I tested this in toolsbeta. Applied the role::wmcs::toolforge::k8s::etcd role to the toolsbeta-k8s-etcd- puppet prefix:

aborrero@toolsbeta-k8s-etcd-01:~$ sudo puppet agent -tv
Info: Using configured environment 'production'
Info: Retrieving pluginfacts
Info: Retrieving plugin
Info: Loading facts
Info: Caching catalog for toolsbeta-k8s-etcd-01.toolsbeta.eqiad.wmflabs
Notice: /Stage[main]/Base::Environment/Tidy[/var/tmp/core]: Tidying 0 files
Info: Applying configuration version '1572528732'
Notice: The LDAP client stack for this host is: classic/sudoldap
Notice: /Stage[main]/Profile::Ldap::Client::Labs/Notify[LDAP client stack]/message: defined 'message' as 'The LDAP client stack for this host is: classic/sudoldap'
Notice: /Stage[main]/Role::Wmcs::Toolforge::K8s::Etcd/System::Role[role::wmcs::toolforge::k8s::etcd]/Motd::Script[role-wmcs::toolforge::k8s::etcd]/File[/etc/update-motd.d/05-role-wmcs--toolforge--k8s--etcd]/ensure: defined content as '{md5}87ea45c76121f03d6070a5f5998ef7f3'
Notice: Applied catalog in 22.54 seconds

Change 546995 merged by Arturo Borrero Gonzalez:
[operations/puppet@production] toolforge: k8s: introduce switch for etcd role

https://gerrit.wikimedia.org/r/546995

Mentioned in SAL (#wikimedia-cloud) [2019-10-31T13:59:31Z] <arturo> update puppet prefix tools-k8s-etcd- to use the role::wmcs::toolforge::k8s::etcd T236826

Mentioned in SAL (#wikimedia-cloud) [2019-11-05T13:55:28Z] <arturo> created 3 new VMs: tools-k8s-etcd-[4,5,6] T236826

aborrero updated the task description. (Show Details)Tue, Nov 5, 3:41 PM

Mentioned in SAL (#wikimedia-cloud) [2019-11-06T13:43:16Z] <arturo> created tools-k8s-control puppet prefix T236826

Mentioned in SAL (#wikimedia-cloud) [2019-11-06T13:50:56Z] <arturo> created 3 VMs`tools-k8s-control-[1,2,3]` (T236826)

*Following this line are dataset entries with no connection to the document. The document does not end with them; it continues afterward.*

import Summits.BirchSwinnertonDyer.BirchSwinnertonDyer.Theses.ResidualThetaTransportAtTwo
import Summits.BirchSwinnertonDyer.BirchSwinnertonDyer.Theorems.ResidualThetaTransportAtTwoResidualSignedLambdaLowerCMAtTwoAwayCharacterGlue
import Summits.BirchSwinnertonDyer.BirchSwinnertonDyer.Theorems.ResidualThetaTransportAtTwoResidualSignedLambdaLowerCMAtTwoAwayPinsSmul
import Summits.BirchSwinnertonDyer.BirchSwinnertonDyer.Theorems.ResidualThetaTransportAtTwoResidualSignedLambdaLowerCMAtTwoDeepHalfAwayTwoTowerPow
import Summits.BirchSwinnertonDyer.BirchSwinnertonDyer.Theorems.ResidualThetaTransportAtTwoResidualSignedLambdaLowerCMAtTwoStubDeepHalfAtTwoStrictPins
import Summits.BirchSwinnertonDyer.BirchSwinnertonDyer.Theorems.ResidualThetaTransportAtTwoResidualSignedLambdaLowerCMAtTwoSupplyOfPackages
import Summits.BirchSwinnertonDyer.BirchSwinnertonDyer.Theorems.ResidualThetaTransportAtTwoResidualSignedLambdaLowerCMAtTwoAtTwoPackage
import Summits.BirchSwinnertonDyer.BirchSwinnertonDyer.Theorems.ResidualThetaTransportAtTwoResidualSignedLambdaLowerCMAtTwoSupplyCountPins
import Summits.BirchSwinnertonDyer.BirchSwinnertonDyer.Theorems.ResidualThetaTransportAtTwoResidualSignedLambdaLowerCMAtTwoSupplyCountSigma
import Summits.BirchSwinnertonDyer.BirchSwinnertonDyer.Theorems.ResidualThetaTransportAtTwoResidualSignedLambdaLowerCMAtTwoSupplyZeta
import Summits.BirchSwinnertonDyer.BirchSwinnertonDyer.Theorems.ResidualThetaTransportAtTwoResidualSignedLambdaLowerCMAtTwoSupplyOrthPins
import Summits.BirchSwinnertonDyer.BirchSwinnertonDyer.Theorems.ResidualThetaTransportAtTwoResidualSignedLambdaLowerCMAtTwoSupplyCompatPins
import Summits.BirchSwinnertonDyer.BirchSwinnertonDyer.Theorems.ResidualThetaTransportAtTwoResidualSignedLambdaLowerCMAtTwoDlocPadicModule
import Literature.NumberTheory.EllipticCurves.Kato2004.IwasawaCohomologyCoeffNewform
import Literature.NumberTheory.EllipticCurves.BSDConductorProofs
import Literature.NumberTheory.EllipticCurves.CMNewformGamma0LevelSquarefull
import HarnessLib

/-!
# The GLUE STUB `stub_onePairSupply` of line «onepair», BY NAME (LVsq → S1⊕ → EH → S4₂ → S4₀ → S2 → SUPPLY₂), with the Away package T2 (b)

Route `ResidualThetaTransportAtTwo` (RTT), crux RSL_g `ResidualSignedLambdaLowerCMAtTwo` (stmt-BirchSwinnertonDyer-22608), line «onepair» (v3d,
`Cruxes/ResidualSignedLambdaLowerCMAtTwo/Lines/onepair.lean`), `Cruxes/…/ASSEMBLY-SPEC-g19.md`; LEAD `prover-bsd-wall-rtt-p2` g19 (`--supports 22608
--as helper`; the skeleton's `stub_onePairSupply` becomes `OnePair.stub_onePairSupply` in v3e). THEOREMS ONLY (no definition, no named fact, no instance,
no `sorry`). BSD is not proved by any of this; RSL_g stays OPEN until the skeleton's last two `sorry`s (S3 = KZ_g PRINT HOLD stmt-…-24105, LVsq PRINT)
are discharged.

§1 — T2 (b), THE S₀-SIDE PIN BUNDLE EXISTS (GLUE-SPEC-g18 §1 T2). The split texts S1⊕ / EH / S4₂ / S4₀ quantify over
`[∀ w : ↥S₀, Module ℤ_[2] (Dloc S κ ρ w)] (πₐ : AwayPins S κ ρ S₀ W γ n Θ hΘ I Sg π)`; under `letI := fun w ↦ dlocModule S κ ρ w` (p702669) ONE such `πₐ`
exists: `locdS x w c` := THE glued S₀-side value character of `x` at `(w, c.out)` (`ThetaTransport.exists_awayCharacter`, `…AwayCharacterGlue`: direct
limit over the `(n, k)`-system; n-compatibility p696153; k-compatibility = the mixed projection formula of tp2-p2x's `…DeepHalfAwayTwoTowerPow`
`AwayTowerPow.layerPairingH1Of_pow_incl_val_smul` fed with w2's `OnePairPins.ePk_tower_of_zeta_sq hζ2` and tp2-p2x's `cofreeTorsionIncl` / `muLocalIncl`
— `mixedProjection_of_pins`), additive in `x` by `awayCharacter_unique` + `awayLevelChar_add`, value-pinned by construction, `ℤ₂`-compatible by w2's
`OnePairPins.locdS_smul_of_valuePin` (`…AwayPinsSmul`).
* `OnePair.mixedProjection_of_pins`, `OnePair.exists_awayPins : Nonempty (AwayPins S κ ρ S₀ W γ n Θ hΘ I Sg π)`.

§2 — THE GLUE STUB BY NAME. `OnePair.stub_onePairSupply` has EXACTLY the registered type of the skeleton stub (six hypotheses = the texts of LVsq / S1⊕ /
EH / S4₂ / S4₀ / S2, conclusion = the SUPPLY₂ text). PROOF (ASSEMBLY-SPEC-g19): introduce the SUPPLY₂ binders; bundle the pins `π : OnePairPins …` (a
structure literal of the binders, so every `π.field` is the binder definitionally); S2 at the pins (`pair₂`, compatibility, VAL, KER); T1 =
`AtTwoPackage.exists_atTwoPins_perfect` (p706129); `dlocModule` + T2 = §1; S1⊕ at `(π, πₐ)` transported to the supply exponent `Σ_g(S₀)` by
`mul_sigma_supply_le_of_away` (w2, LVsq); the counts C7 (`OnePairPins.finite_and_count_span_locd_pins`, w2) and C6 (`OnePairPins.supplyZeta_of_pins`, w2);
the integrands C4 (`OnePairPins.c₂_add_sum_locAway_eq_zero_of_mem_Sel₀`, w2) and C5 (`OnePairPins.sum_smul_locAway`, w2); then C8
`OnePair.onePairSupply_of_packages` with EH / S4₂ / S4₀ applied at `(π, hζ2, π₂, πₐ)`.

References: [Kato2004Asterisque] §12–§13 (pp. 220–229), §17.13; [PerrinRiou1994Invent] §3.6.1; [Kobayashi2003] Thm. 7.3 ((7.17)–(7.21));
[MilneADT2006] Ch. I Thm. 4.10; [GreenbergVatsal2000] §2 Prop. 2.4; [SerreGaloisCohomology1997] I §2.2 Prop. 8.
-/

set_option autoImplicit false
-- the Theorems namespace of this sub repeats the summit name by design (D-0017 nested layout)
set_option linter.dupNamespace false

Mentioned in SAL (#wikimedia-cloud) [2019-11-06T13:51:32Z] <arturo> created FQDN k8s.tools.eqiad1.wikimedia.cloud pointing to tools-k8s-control-1 for the initial bootstrap (T236826)

Note for later, investigate if this is important for us:

root@tools-k8s-control-1:~# kubeadm init --config /etc/kubernetes/kubeadm-init.yaml --upload-certs
[init] Using Kubernetes version: v1.15.1
[preflight] Running pre-flight checks
	[WARNING SystemVerification]: this Docker version is not on the list of validated versions: 19.03.4. Latest validated version: 18.09
[...]

cc @Bstorm

Mentioned in SAL (#wikimedia-cloud) [2019-11-06T16:10:36Z] <arturo> new k8s cluster control nodes are bootstrapped (T236826)

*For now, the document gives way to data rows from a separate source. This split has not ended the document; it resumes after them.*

import Summits.ResolutionOfSingularities.ResolutionOfSingularities.Theorems.WeightedInvariantIota3Sigma
import Literature.AlgebraicGeometry.Resolution.CharPolyhedronMinimalIsMinimum
import Mathlib.RingTheory.PowerSeries.Inverse
import HarnessLib

/-!
# R10b FLAG–δ BRIDGE, DEFINITIONS (PART 1 of 2): coefficientwise ideals of `S₀⟦X⟧` (`coeffIdeal`, `mPowCoeff`), the dictionary weights
# `bridgeWeights = (q/r₁, r₂/r₁)` / `frameWeights = (q, r₂, r₁)`, and the rev-2 candidate Prop `FlagDeltaBridge` (PROVED in PART 2)

**Provenance / honest framing.** VERBATIM PORT (proofs and statements unchanged; namespace `…LocalEngine.Iota3` instead of the sketch's
`…Iota3.JCanCensus`) of res-L1-w43-idea-2's kernel-checked Sketch-R10b rev 3 (`L/res-L1-w43-idea-2/Sketch-R10b.lean` 49910a960c44be17 = Bridge.lean
5cf5befd4aeabefc + Bridge2.lean 33f24935844a1560; farm rc 0 · 0 sorries per the dealer), dealt by res-L1-w43-plan-1 (STATUS 2026-08-27T21:18:33Z, «KEY
residue tooling», door item `stmt-ResolutionOfSingularities-19897`, consumer res-D-brk-1 for the (o70-b) residue), ported by res-L1-type-o4;
`--supports stmt-ResolutionOfSingularities-19897 --as helper`. [OURS · L1 w43 · idea-2 R10b] Everything here is OURS elementary commutative algebra over
Mathlib, the tree's `flagContactFiltration` / `AdmissibleTriple` (…Iota3Sigma) and the LANDED Cossart–Piltant calculus
(`Literature/AlgebraicGeometry/Resolution/CharPolyhedronMinimalIsMinimum.lean`: `monomialIdeal`, `weight`, `DeltaGE`, `IsMinimal`, Hironaka 1967 Thm. (4.8)
= Cossart–Piltant 2019 Prop. 2.2 (2), PROVED there); every `def` is an OURS bookkeeping notion of the sketch — NOT a statement of H. Hironaka's 2017
manuscript (under adjudication; nothing of it is asserted or used); no Literature fact is introduced; AI-written and AI-ported, weaker than expert review;
nothing here is progress on resolution of singularities in positive characteristic.

PART 2 = `WeightedInvariantIota3FlagDeltaBridge` (def-free): Hironaka (4.8) as DOMINANCE OF TRANSLATES (`IsMinimal.mem_monomialIdeal_of_deltaGE_taylor`),
the bridge `coe_mem_flagContactFiltration_iff_deltaGE` / `flagDeltaBridge_holds`, and `flagContactFiltration_eq_monomialIdeal` (res-D-brk-1's intrinsic
two-flag filtration IS Cossart–Piltant's three-parameter monomial ideal in ANY local `S`).
-/

noncomputable section

open Polynomial IsLocalRing
open Literature.AlgebraicGeometry.Resolution.CossartPiltant
open Summit.ResolutionOfSingularities.ResolutionOfSingularities.Theorems

set_option linter.dupNamespace false

namespace Summit.ResolutionOfSingularities.ResolutionOfSingularities.Cruxes.HypersurfaceCentreConstruction.LocalEngine.Iota3

/-! ### §3a (defs) Coefficientwise ideals of `S₀⟦X⟧` -/

section CoeffIdeal

variable {S₀ : Type*} [CommRing S₀]

/-- The ideal of power series whose `j`-th coefficient lies in `I j`, for a MONOTONE family `I` (so that it is an ideal).
[OURS · R10b §3a · bookkeeping] -/
def coeffIdeal (I : ℕ → Ideal S₀) (hI : Monotone I) : Ideal (PowerSeries S₀) where
  carrier := {f | ∀ j, PowerSeries.coeff j f ∈ I j}
  add_mem' := by
    intro f g hf hg j
    simp only [map_add]
    exact (I j).add_mem (hf j) (hg j)
  zero_mem' := by
    intro j
    simp
  smul_mem' := by
    intro c f hf j
    simp only [smul_eq_mul, PowerSeries.coeff_mul]
    refine (I j).sum_mem fun p hp => ?_
    have hp2 : p.2 ≤ j := by
      have := Finset.HasAntidiagonal.mem_antidiagonal.mp hp
      omega
    exact (I j).mul_mem_left _ (hI hp2 (hf p.2))

/-- Membership in `coeffIdeal I hI` is coefficientwise membership. [OURS · R10b §3a · bookkeeping] -/
theorem mem_coeffIdeal {I : ℕ → Ideal S₀} {hI : Monotone I} {f : PowerSeries S₀} :
    f ∈ coeffIdeal I hI ↔ ∀ j, PowerSeries.coeff j f ∈ I j := Iff.rfl

variable [IsLocalRing S₀]

/-- The coefficient profile of `𝔪^e`: `coeff_j ∈ 𝔪₀^(e - j)`. -/
def mPowCoeff (S₀ : Type*) [CommRing S₀] [IsLocalRing S₀] (e : ℕ) : ℕ → Ideal S₀ := fun j => maximalIdeal S₀ ^ (e - j)

/-- `mPowCoeff S₀ e` is monotone in the coefficient index. [OURS · R10b §3a · bookkeeping] -/
theorem mPowCoeff_mono (e : ℕ) : Monotone (mPowCoeff S₀ e) :=
  fun a b hab => Ideal.pow_le_pow_right (by omega)

end CoeffIdeal

/-! ### §3c (defs) The dictionary weights `α = (q/r₁, r₂/r₁)` and the rev-2 candidate `FlagDeltaBridge` -/

section Bridge

variable {S₀ : Type*} [CommRing S₀] [IsLocalRing S₀]

/-- The weights `α = (q/r₁, r₂/r₁)` of the dictionary. -/
noncomputable def bridgeWeights (q r₁ r₂ : ℕ) : Fin 2 → ℝ := fun i => if i = 0 then (q : ℝ) / r₁ else (r₂ : ℝ) / r₁

/-- `bridgeWeights q r₁ r₂ 0 = q/r₁`. [OURS · R10b §3c · bookkeeping] -/
@[simp] theorem bridgeWeights_zero (q r₁ r₂ : ℕ) : bridgeWeights q r₁ r₂ 0 = (q : ℝ) / r₁ := by simp [bridgeWeights]
/-- `bridgeWeights q r₁ r₂ 1 = r₂/r₁`. [OURS · R10b §3c · bookkeeping] -/
@[simp] theorem bridgeWeights_one (q r₁ r₂ : ℕ) : bridgeWeights q r₁ r₂ 1 = (r₂ : ℝ) / r₁ := by simp [bridgeWeights]

/-- The `bridgeWeights`-weight of an exponent pair. [OURS · R10b §3c · bookkeeping] -/
theorem weight_bridgeWeights (q r₁ r₂ : ℕ) (x : Fin 2 → ℕ) :
    weight (bridgeWeights q r₁ r₂) x = (q : ℝ) / r₁ * x 0 + (r₂ : ℝ) / r₁ * x 1 := by
  simp [weight, Fin.sum_univ_two]

/-- The rev-2 CANDIDATE, verbatim. -/
def FlagDeltaBridge (S₀ : Type) [CommRing S₀] [IsLocalRing S₀] : Prop :=
  ∀ (u : Fin 2 → S₀) (h : S₀[X]) (q r₁ r₂ : ℕ), h.Monic → AdmissibleTriple q r₁ r₂ →
    maximalIdeal S₀ = Ideal.span (Set.range u) →
    (∀ (i : Fin 2) (T : Finset (Fin 2)), i ∉ T → ∀ y, u i * y ∈ Ideal.span (u '' ↑T) → y ∈ Ideal.span (u '' ↑T)) →
    ((h : PowerSeries S₀) ∈ flagContactFiltration (PowerSeries.X : PowerSeries S₀) (PowerSeries.C (u 1)) q r₁ r₂ (r₁ * h.natDegree)
      ↔ DeltaGE u (fun i => if i = 0 then (q : ℝ) / r₁ else (r₂ : ℝ) / r₁) h 1)

end Bridge

/-! ### §3d (defs) The weights `(q, r₂, r₁)` on the frame `u = (x, g₂, g₁)` -/

section Intrinsic

/-- The weights `(q, r₂, r₁)` on the frame `u = (x, g₂, g₁)`. -/
noncomputable def frameWeights (q r₁ r₂ : ℕ) : Fin 3 → ℝ :=
  fun i => if i = 0 then (q : ℝ) else if i = 1 then (r₂ : ℝ) else (r₁ : ℝ)

/-- `frameWeights q r₁ r₂ 0 = q`. [OURS · R10b §3d · bookkeeping] -/
@[simp] theorem frameWeights_zero (q r₁ r₂ : ℕ) : frameWeights q r₁ r₂ 0 = q := by simp [frameWeights]
/-- `frameWeights q r₁ r₂ 1 = r₂`. [OURS · R10b §3d · bookkeeping] -/
@[simp] theorem frameWeights_one (q r₁ r₂ : ℕ) : frameWeights q r₁ r₂ 1 = r₂ := by simp [frameWeights]
/-- `frameWeights q r₁ r₂ 2 = r₁`. [OURS · R10b §3d · bookkeeping] -/
@[simp] theorem frameWeights_two (q r₁ r₂ : ℕ) : frameWeights q r₁ r₂ 2 = r₁ := by
  simp [frameWeights, show (2 : Fin 3) ≠ 0 from by decide, show (2 : Fin 3) ≠ 1 from by decide]

/-- The `frameWeights`-weight of an exponent triple. [OURS · R10b §3d · bookkeeping] -/
theorem weight_frameWeights (q r₁ r₂ : ℕ) (x : Fin 3 → ℕ) :
    weight (frameWeights q r₁ r₂) x = (q : ℝ) * x 0 + (r₂ : ℝ) * x 1 + (r₁ : ℝ) * x 2 := by
  simp [weight, Fin.sum_univ_three]

end Intrinsic

end Summit.ResolutionOfSingularities.ResolutionOfSingularities.Cruxes.HypersurfaceCentreConstruction.LocalEngine.Iota3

Mentioned in SAL (#wikimedia-cloud) [2019-11-07T11:43:08Z] <arturo> create puppet prefix tools-k8s-haproxy T236826

Mentioned in SAL (#wikimedia-cloud) [2019-11-07T11:43:25Z] <arturo> create VMs tools-k8s-haproxy-[1,2] T236826

Mentioned in SAL (#wikimedia-cloud) [2019-11-07T11:54:10Z] <arturo> point k8s.tools.eqiad1.wikimedia.cloud to tools-k8s-haproxy-1 T236826

I increased project quotas to be able to continue with this task T237633: Request increased quota for tools Cloud VPS project

Mentioned in SAL (#wikimedia-cloud) [2019-11-07T13:01:02Z] <arturo> creating puppet prefix tools-k8s-worker and a couple of VMs tools-k8s-worker-[1,2] T236826

Mentioned in SAL (#wikimedia-cloud) [2019-11-07T13:27:16Z] <arturo> deployed registry-admission-webhook and ingress-admission-controller into the new k8s cluster (T236826)

The initial build has been completed: 2 haproxy nodes, 3 control nodes, 2 worker nodes, 3 etcd nodes.